Keywords: neural sheath tumour, neurilemmoma, schwannoma
Background
Previous medical history in a patient is important in history taking. However, in patients who are presenting with common symptoms attributable to the medical history, refractory to usual treatment and additional atypical presentations should prompt the search of another possible diagnosis.
In this case report, we describe the importance of increased suspicion for another possible diagnosis. In this case, a mass was undetected early on in a patient known to have asthma and gastro-oesophageal reflux disease with multiple chronic progressive and refractory symptoms.
Case presentation
A 72-year-old woman, known asthmatic, was incidentally found to have a homogeneous convex radiodensity at the right paratracheal area during routine chest X-ray. She had been chronically complaining of hoarseness, dysphagia, easy fatigability, chest heaviness, cough, epigastric pain with sour taste in the mouth, feeling of abdominal fullness and choking with food intake and at a supine position. She had medical history of asthma, gastrointestinal gastro-oesophageal reflux disease, hepatitis B carrier and goitre. Her mother died of hepatocellular carcinoma and her father died of thyroid cancer and tuberculosis. She is a non-smoker, non-alcoholic beverage drinker and denied illicit drug use.
Investigations
Prior to the chest X-ray with positive finding, upper gastrointestinal series, chest X-ray, two-dimensional echocardiography, dobutamine stress test and CT angiogram done were essentially normal. She was treated with salbutamol and proton pump inhibitor, both of which provided only temporary relief of the cough and choking sensation.
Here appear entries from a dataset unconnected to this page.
import Literature.Dynamics.NBody.AlbouyKaloshin2012Eliminants
import Mathlib.Algebra.Polynomial.AlgebraMap

/-!
# Rational eliminants (the shape of a computer-algebra certificate over `ℚ`)

Topic `Literature/Dynamics/NBody`; `pub-smale6` cell, seat 1 gen 3.  Companion to `AlbouyKaloshin2012Eliminants.lean`: the slice systems have
rational coefficients, so an exact Gröbner / rational-univariate-representation computation (msolve, Singular) delivers univariate eliminants in
`ℚ[X]`.  `eliminants_of_rat` maps such a rational eliminant to the complex one required by `finite_of_coordRoots` (injectivity of `ℚ → ℂ`), and
`roberts4441_reflSymmCCs_finite_of_rat_eliminants` / `reflSymmCCs_223_finite_of_rat_eliminants` restate the two capstones with hypotheses
"for every coordinate `i` a nonzero `g ∈ ℚ[X]` with `aeval (X.coords i) g = 0` for every complex solution `X`".  No eliminant is exhibited
(the cell's evidence that they exist is modular: `certs/modgb/`).  Elementary; [folklore].
-/

namespace Literature.Dynamics.NBody
open Polynomial

/-- Rational eliminants suffice: a nonzero `g ∈ ℚ[X]` with `aeval z g = 0` gives the nonzero complex eliminant `g.map (algebraMap ℚ ℂ)`. [folklore] -/
theorem eliminants_of_rat {α ι : Type*} (S : Set α) (π : α → ι → ℂ)
    (h : ∀ i, ∃ g : ℚ[X], g ≠ 0 ∧ ∀ x ∈ S, aeval (π x i) g = 0) :
    ∀ i, ∃ f : ℂ[X], f ≠ 0 ∧ ∀ x ∈ S, f.IsRoot (π x i) := by
  intro i
  obtain ⟨g, hg0, hg⟩ := h i
  refine ⟨g.map (algebraMap ℚ ℂ), ?_, ?_⟩
  · exact (Polynomial.map_ne_zero_iff (algebraMap ℚ ℂ).injective).2 hg0
  · intro x hx
    rw [IsRoot, eval_map, ← aeval_def]
    exact hg x hx

/-- Roberts capstone with RATIONAL eliminants (the shape a computer-algebra certificate over `ℚ` delivers). [cite: AlbouyKaloshin2012, Remark 8 p. 583] -/
theorem roberts4441_reflSymmCCs_finite_of_rat_eliminants
    (hA : ∀ i : Fin 12, ∃ g : ℚ[X], g ≠ 0 ∧ ∀ X ∈ t12BranchSetC 1 1 1 1 1 (1 / 4), aeval (X.coords i) g = 0)
    (hB : ∀ i : Fin 12, ∃ g : ℚ[X], g ≠ 0 ∧ ∀ X ∈ t12BranchSetC 1 1 1 (-1) 1 (1 / 4), aeval (X.coords i) g = 0)
    (hC : ∀ i : Fin 11, ∃ g : ℚ[X], g ≠ 0 ∧ ∀ X ∈ t1234BranchSetC 1 1 1 (1 / 4), aeval (X.coords i) g = 0) :
    (reflSymmCCs ![4, 4, 4, 4, 1]).Finite :=
  roberts4441_reflSymmCCs_finite_of_eliminants (eliminants_of_rat _ T12PtC.coords hA)
    (eliminants_of_rat _ T12PtC.coords hB) (eliminants_of_rat _ T1234PtC.coords hC)

/-- Generic-point capstone with rational eliminants. [cite: AlbouyKaloshin2012, Remark 8 p. 583] -/
theorem reflSymmCCs_223_finite_of_rat_eliminants
    (hA : ∀ i : Fin 12, ∃ g : ℚ[X], g ≠ 0 ∧ ∀ X ∈ t12BranchSetC 1 1 1 1 2 3, aeval (X.coords i) g = 0)
    (hB : ∀ i : Fin 12, ∃ g : ℚ[X], g ≠ 0 ∧ ∀ X ∈ t12BranchSetC 1 1 1 (-1) 2 3, aeval (X.coords i) g = 0)
    (hA' : ∀ i : Fin 12, ∃ g : ℚ[X], g ≠ 0 ∧ ∀ X ∈ t12BranchSetC 1 1 1 1 (1 / 2) (3 / 2), aeval (X.coords i) g = 0)
    (hB' : ∀ i : Fin 12, ∃ g : ℚ[X], g ≠ 0 ∧ ∀ X ∈ t12BranchSetC 1 1 1 (-1) (1 / 2) (3 / 2), aeval (X.coords i) g = 0)
    (hC : ∀ i : Fin 11, ∃ g : ℚ[X], g ≠ 0 ∧ ∀ X ∈ t1234BranchSetC 1 1 2 3, aeval (X.coords i) g = 0) :
    (reflSymmCCs (e32Masses 2 3)).Finite :=
  reflSymmCCs_223_finite_of_eliminants (eliminants_of_rat _ T12PtC.coords hA) (eliminants_of_rat _ T12PtC.coords hB)
    (eliminants_of_rat _ T12PtC.coords hA') (eliminants_of_rat _ T12PtC.coords hB') (eliminants_of_rat _ T1234PtC.coords hC)

end Literature.Dynamics.NBody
With the latest chest X-ray finding, CT scan with contrast was done which showed 3.4×3.3×5.0 cm (AP x W x H) non-enhancing ovoid density with central hypodense area along the right paratracheal region (figure 1). 18F-fludeoxyglucose-positron emission tomography (FDG-PET)/CT scan was then done which showed mildly enhancing soft tissue density with central area of necrosis in the right paratracheal region measuring 4.1×3.8×4.9 cm. The said density was noted to mildly efface the brachiocephalic veins, brachiocephalic artery, left common carotid and left subclavian artery. No invasion or significant compression of vessels was noted. The trachea and mainstem bronchi are patent with no endobronchial lesion seen. The lesion was noted to have increased FDG uptake except centrally. Also, thyroid function tests done were normal.
Figure 1.
Imaging studies. In the chest X-ray, encircled is the right paratracheal mass. CT chest with contrast also showed this non-enhancing ovoid density with central hypodensity.
Differential diagnosis
Given the age, the previous medical history of tuberculosis and goitre, the family history of her father’s thyroid cancer and the presence of central necrosis with above studies, the differential diagnoses were lymphoma, ectopic thyroid mass, tuberculoma and sarcoidosis.
Treatment
Biopsy was then the next approach. Options presented to the patient were endobronchial ultrasound-guided transbronchial needle aspiration (EBUS-TBNA), mediastinoscopy and video-assisted thoracoscopic surgery (VATS) with possible thoracotomy.
Despite reported use of EBUS-TBNA, this option was excluded because of the possible hypoxia as a complication in this patient with known asthmatic condition. VATS with possible thoracotomy was also excluded due to the patient’s fear of thoracotomy procedure invasiveness.
Tan-cream to brown, irregular, soft to firm tissues were sampled via mediastinoscopy. Histologically, the specimen showed mildly cellular neoplasm composed of spindle to plump cells that are strongly S100 positive and smooth muscle actin negative. Hence, neural tumour with degenerative changes was reported.
Immediately after the procedure, the patient noted decrease in chest heaviness with ability to inhale deeply without coughing. Because of this, complete resection was opted.
Prior to complete resection, upper endoscopy was done which showed oesophagitis, chronic atrophic gastritis, gastric polyps and acute gastric mucosal erosions at the antrum. She was then treated with proton pump inhibitor, prokinetic and cytoprotective.
During VATS, a firm encapsulated oval mass that measured 4.5×3.0×2.0 cm was seen on the right anterior aspect of the trachea. The mass was adherent but easily dissected from the superior vena cava and azygous vein. The mass was complex with both solid and cystic components (figure 2).
Figure 2.
Mediastinal mass intraoperatively and postoperatively. SVC, superior vena cava.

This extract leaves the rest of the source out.